Task material Block Start

/-- [folklore] `avg64` is additive … -/
theorem avg64_add (F G : (Fin 4 → Bool) → Fin 4 → ℝ) : avg64 (fun ε κ => F ε κ + G ε κ) = avg64 F + avg64 G := by
  simp only [avg64, Finset.sum_add_distrib, mul_add]

/-- [folklore] … and subtractive. -/
theorem avg64_sub (F G : (Fin 4 → Bool) → Fin 4 → ℝ) : avg64 (fun ε κ => F ε κ - G ε κ) = avg64 F - avg64 G := by
  simp only [avg64, Finset.sum_sub_distrib, mul_sub]

/-- [folklore] **CONVEXITY**: a uniform bound on the 64 summands bounds the average. -/
theorem abs_avg64_le {F : (Fin 4 → Bool) → Fin 4 → ℝ} {B : ℝ} (h : ∀ ε κ, |F ε κ| ≤ B) : |avg64 F| ≤ B := by
  rw [avg64, abs_mul, abs_of_pos (by norm_num : (0 : ℝ) < 1 / 64)]
  have h1 : |∑ ε : Fin 4 → Bool, ∑ κ : Fin 4, F ε κ| ≤ ∑ ε : Fin 4 → Bool, ∑ κ : Fin 4, B :=
    (Finset.abs_sum_le_sum_abs _ _).trans (Finset.sum_le_sum fun ε _ => (Finset.abs_sum_le_sum_abs _ _).trans (Finset.sum_le_sum fun κ _ => h ε κ))
  simp only [Finset.sum_const, Finset.card_univ, Fintype.card_fun, Fintype.card_bool, Fintype.card_fin, nsmul_eq_mul] at h1
  push_cast at h1
  linarith

/-- [folklore] **`gfrz` IS INVARIANT UNDER EVERY SIGN PATTERN** (re-index `ε ↦ ε xor ε′`). -/
theorem gfrz_sgnVec (ε' : Fin 4 → Bool) (v : Pt) : gfrz n a b (sgnVec ε' v) = gfrz n a b v := by
  simp only [gfrz, sgnVec_sgnVec]
  congr 1
  exact Fintype.sum_equiv (xorEquiv ε') _ _ fun ε => by rw [xorEquiv_apply]

/-- [folklore] **`gfrz` IS `R_μ`-INVARIANT FOR EVERY AXIS** — the leg hypothesis `hg` of `FrozenCorner.bfKernel_cornerRefl`/`cellForm_cornerRefl`. -/
theorem gfrz_negAt (μ : Fin 4) (w : Pt) : gfrz n a b (negAt μ w) = gfrz n a b w := by
  rw [negAt_eq_sgnVec, gfrz_sgnVec]

/-- [folklore] `gfrz` is even. -/
theorem gfrz_neg (w : Pt) : gfrz n a b (-w) = gfrz n a b w := by
  rw [neg_eq_sgnVec, gfrz_sgnVec]

/-- [folklore] **THE JUNCTION WITH `FrozenCorner`**: the road's frozen MAIN kernel over `gfrz` is ODD under the corner reflection (`ν ≠ μ`), so its zeroth
and `ν`-first moments vanish exactly (`FrozenCorner.tsum_eq_zero_of_cornerOdd`/`tsum_firstMoment_eq_zero_of_cornerOdd`). -/
theorem bfKernel_gfrz_cornerRefl {μ ν : Fin 4} (hνμ : ν ≠ μ) (N : ℝ) (w : Pt) :
    bfKernel (gfrz n a b) N (unitVec μ) (unitVec ν) (cornerRefl μ w) = -bfKernel (gfrz n a b) N (unitVec μ) (unitVec ν) w :=
  bfKernel_cornerRefl hνμ (gfrz_negAt (n := n) (a := a) (b := b) μ) N w

/-- [folklore] **EVERY REFLECTED PROFILE DECAYS** under T1's standing binder `Spr (Ga n a)` (`|ε•v|₁ = |v|₁`), with the leg's own constants. -/
theorem decay_gProf {C δ : ℝ} (hGa : ExpKernelCalculus.Decays (Ga n a) C δ) (ε : Fin 4 → Bool) (κ : Fin 4) (v : Pt) :
    |gProf n a b ε κ v| ≤ C * Real.exp (-δ * l1 v) := by
  have h := hGa b (b + sgnVec ε v) κ κ
  rwa [show b - (b + sgnVec ε v) = -sgnVec ε v by abel, neg_eq_sgnVec, sgnVec_sgnVec, l1_sgnVec] at h

/-- [folklore] **THE FROZEN LEG DECAYS**: `Spr (Ga n a)` ⇒ `∃ C δ > 0, ∀ v, |gfrz n a b v| ≤ C e^{−δ|v|₁}` (convexity over the 64 profiles). -/
theorem decay_gfrz (hGa : Spr (Ga n a)) (b : Pt) : ∃ C δ : ℝ, 0 < δ ∧ ∀ v : Pt, |gfrz n a b v| ≤ C * Real.exp (-δ * l1 v) := by
  obtain ⟨C, δ, hδ, h⟩ := hGa
  exact ⟨C, δ, hδ, fun v => by rw [gfrz_eq_avg64]; exact abs_avg64_le fun ε κ => decay_gProf h ε κ v⟩

/-- [folklore] Hence MAIN's leg `frozenLeg (gfrz n a b)` is a spread leg on any finite fibre (part 2's `spr_frozenLeg`). -/
theorem spr_frozenLeg_gfrz {F : Type*} [Fintype F] [DecidableEq F] (hGa : Spr (Ga n a)) (b : Pt) : Spr (frozenLeg (gfrz n a b) : MKer 4 F) := by
  obtain ⟨C, δ, hδ, h⟩ := decay_gfrz hGa b
  exact spr_frozenLeg hδ h

end Leg

/-! ## §3 The END's rows for `gfrz`: h0 and h1 unconditionally (leaf-08), h2/d0/d1/d2 by convexity -/

section Rows

variable (n : ℕ) [NeZero n] (hn : 1 ≤ n) {a : ℝ} (ha : 0 < a) (b : Pt)

/-- [our object] The flat part of a diagonal entry seen from the base site: `flatK n a b κ y := K^∞((b,κ),(y,κ)) − G₀(y − b)`. -/
def flatK (n : ℕ) [NeZero n] (a : ℝ) (b : Pt) (κ : Fin 4) (y : Pt) : ℝ := Kinf n a (b, κ) (y, κ) - G₀ (y - b)

/-- [folklore] A reflected profile minus the free leg IS the flat part at the reflected far point (`G₀ (ε•v) = G₀ v`, §0). -/
theorem gProf_sub_gFree (ε : Fin 4 → Bool) (κ : Fin 4) (v : Pt) :
    gProf n a b ε κ v - gFree v = flatK n a b κ (b + sgnVec ε v) := by
  rw [flatK, gProf, Ga_apply, add_sub_cancel_left, ← gFree_sgnVec ε v]
  rfl

include hn ha

/-- [folklore] **ROW h0 FOR EVERY REFLECTED PROFILE** (leaf-08's `abs_Kinf_diag_sub_G₀_le` + §0): `|gProf ε κ v − gFree v| ≤ (woodburyDc 0 + ellD0 4 a)/n²`. -/
theorem abs_gProf_sub_gFree_le (ε : Fin 4 → Bool) (κ : Fin 4) (v : Pt) :
    |gProf n a b ε κ v - gFree v| ≤ (woodburyDc 0 + ellD0 4 a) / (n : ℝ) ^ 2 := by
  rw [gProf_sub_gFree]
  exact abs_Kinf_diag_sub_G₀_le n hn ha κ b _

/-- [folklore] **ROW h0 FOR THE ROAD'S FROZEN LEG, UNCONDITIONALLY**: `|gfrz n a b v − gFree v| ≤ (woodburyDc 0 + ellD0 4 a)/n²` on all of `ℤ⁴`, every
base site, every `n ≥ 1`, `a > 0`. -/
theorem abs_gfrz_sub_gFree_le (v : Pt) : |gfrz n a b v - gFree v| ≤ (woodburyDc 0 + ellD0 4 a) / (n : ℝ) ^ 2 := by
  rw [gfrz_eq_avg64, ← avg64_const (gFree v), ← avg64_sub]
  exact abs_avg64_le fun ε κ => abs_gProf_sub_gFree_le n hn ha b ε κ v

/-- [folklore] **ROW h1 FOR EVERY REFLECTED PROFILE** (leaf-08's far-end grade `abs_Kinf_diag_flat_sub_right_le`, at `y` or at `y − e_ρ` according to
the sign `ε_ρ`): `|(gProf (v + e_ρ) − gFree (v + e_ρ)) − (gProf v − gFree v)| ≤ (woodburyD1c 0 + ellD1 4 a)/n³`. -/
theorem abs_gProf_diff_flat_le (ε : Fin 4 → Bool) (κ : Fin 4) (v : Pt) (ρ : Fin 4) :
    |(gProf n a b ε κ (v + unitVec ρ) - gFree (v + unitVec ρ)) - (gProf n a b ε κ v - gFree v)| ≤
      (woodburyD1c 0 + ellD1 4 a) / (n : ℝ) ^ 3 := by
  rw [gProf_sub_gFree, gProf_sub_gFree, sgnVec_add]
  cases hρ : ε ρ
  · rw [sgnVec_unitVec_of_false hρ, ← add_assoc]
    have h := abs_Kinf_diag_flat_sub_right_le n hn ha κ ρ b (b + sgnVec ε v)
    simp only [flatK]
    rwa [show b + sgnVec ε v + Pi.single ρ 1 - b = sgnVec ε v + Pi.single ρ 1 by abel,
      show b + sgnVec ε v - b = sgnVec ε v by abel] at h ⊢
  · rw [sgnVec_unitVec_of_true hρ]
    have h := abs_Kinf_diag_flat_sub_right_le n hn ha κ ρ b (b + sgnVec ε v + -Pi.single ρ 1)
    simp only [flatK]
    rw [show b + sgnVec ε v + -Pi.single ρ 1 + Pi.single ρ 1 = b + sgnVec ε v by abel] at h
    rw [← add_assoc, abs_sub_comm]
    rwa [show b + sgnVec ε v - b = sgnVec ε v by abel, show b + sgnVec ε v + -Pi.single ρ 1 - b = sgnVec ε v + -Pi.single ρ 1 by abel] at h ⊢

/-- [folklore] **ROW h1 FOR THE ROAD'S FROZEN LEG, UNCONDITIONALLY**: `≤ (woodburyD1c 0 + ellD1 4 a)/n³` on all of `ℤ⁴`. -/
theorem abs_gfrz_diff_flat_le (v : Pt) (ρ : Fin 4) :
    |(gfrz n a b (v + unitVec ρ) - gFree (v + unitVec ρ)) - (gfrz n a b v - gFree v)| ≤ (woodburyD1c 0 + ellD1 4 a) / (n : ℝ) ^ 3 := by
  rw [gfrz_eq_avg64, gfrz_eq_avg64, ← avg64_const (gFree (v + unitVec ρ)), ← avg64_const (gFree v), ← avg64_sub, ← avg64_sub, ← avg64_sub]
  exact abs_avg64_le fun ε κ => abs_gProf_diff_flat_le n hn ha b ε κ v ρ

omit hn ha

/-- [folklore] **ROW h2 BY CONVEXITY**: a uniform bound on the mixed second window difference of the 64 reflected profiles at `v` bounds that of `gfrz`
(the per-profile far–far second difference of `K^∞ − G₀` is an (α)-leaf input, not in the tree — displayed, not minted). -/
theorem abs_gfrz_h2_of_gProf {μ ν : Fin 4} {B : ℝ} (v : Pt)
    (h : ∀ ε κ, |(gProf n a b ε κ (v + unitVec ν + unitVec μ) - gFree (v + unitVec ν + unitVec μ))
        - (gProf n a b ε κ (v + unitVec ν) - gFree (v + unitVec ν)) - (gProf n a b ε κ (v + unitVec μ) - gFree (v + unitVec μ))
        + (gProf n a b ε κ v - gFree v)| ≤ B) :
    |(gfrz n a b (v + unitVec ν + unitVec μ) - gFree (v + unitVec ν + unitVec μ)) - (gfrz n a b (v + unitVec ν) - gFree (v + unitVec ν))
        - (gfrz n a b (v + unitVec μ) - gFree (v + unitVec μ)) + (gfrz n a b v - gFree v)| ≤ B := by
  simp only [gfrz_eq_avg64]
  rw [← avg64_const (gFree (v + unitVec ν + unitVec μ)), ← avg64_const (gFree (v + unitVec ν)), ← avg64_const (gFree (v + unitVec μ)),
    ← avg64_const (gFree v)]
  simp only [← avg64_sub, ← avg64_add]
  exact abs_avg64_le h

/-- [folklore] **ROW d0 BY CONVEXITY**: a uniform bound on the 64 reflected profiles at `v` bounds `gfrz` at `v` (instantiate `B` with the END's envelope
`A₀ e^{−(δ/n)‖v‖∞}/‖v‖∞²`, which is sign-pattern invariant). -/
theorem abs_gfrz_d0_of_gProf {B : ℝ} (v : Pt) (h : ∀ ε κ, |gProf n a b ε κ v| ≤ B) : |gfrz n a b v| ≤ B := by
  rw [gfrz_eq_avg64]; exact abs_avg64_le h

/-- [folklore] **ROW d1 BY CONVEXITY**. -/
theorem abs_gfrz_d1_of_gProf {B : ℝ} (v : Pt) (ρ : Fin 4) (h : ∀ ε κ, |gProf n a b ε κ (v + unitVec ρ) - gProf n a b ε κ v| ≤ B) :
    |gfrz n a b (v + unitVec ρ) - gfrz n a b v| ≤ B := by
  rw [gfrz_eq_avg64, gfrz_eq_avg64, ← avg64_sub]; exact abs_avg64_le h

/-- [folklore] **ROW d2 BY CONVEXITY**. -/
theorem abs_gfrz_d2_of_gProf {μ ν : Fin 4} {B : ℝ} (v : Pt)
    (h : ∀ ε κ, |gProf n a b ε κ (v + unitVec ν + unitVec μ) - gProf n a b ε κ (v + unitVec ν) - gProf n a b ε κ (v + unitVec μ)
        + gProf n a b ε κ v| ≤ B) :
    |gfrz n a b (v + unitVec ν + unitVec μ) - gfrz n a b (v + unitVec ν) - gfrz n a b (v + unitVec μ) + gfrz n a b v| ≤ B := by
  simp only [gfrz_eq_avg64, ← avg64_sub, ← avg64_add]
  exact abs_avg64_le h

end Rows

end Summit.QuantumFields.BalabanUV.Beta.D1BFx.FrozenLegProfile

end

Task material Block End

* [What the exercise asks]:
Isolate each line of the listing above that includes "second". Copy it.

* [Result of the exercise]:
/-- [folklore] **ROW h2 BY CONVEXITY**: a uniform bound on the mixed second window difference of the 64 reflected profiles at `v` bounds that of `gfrz`
(the per-profile far–far second difference of `K^∞ − G₀` is an (α)-leaf input, not in the tree — displayed, not minted). -/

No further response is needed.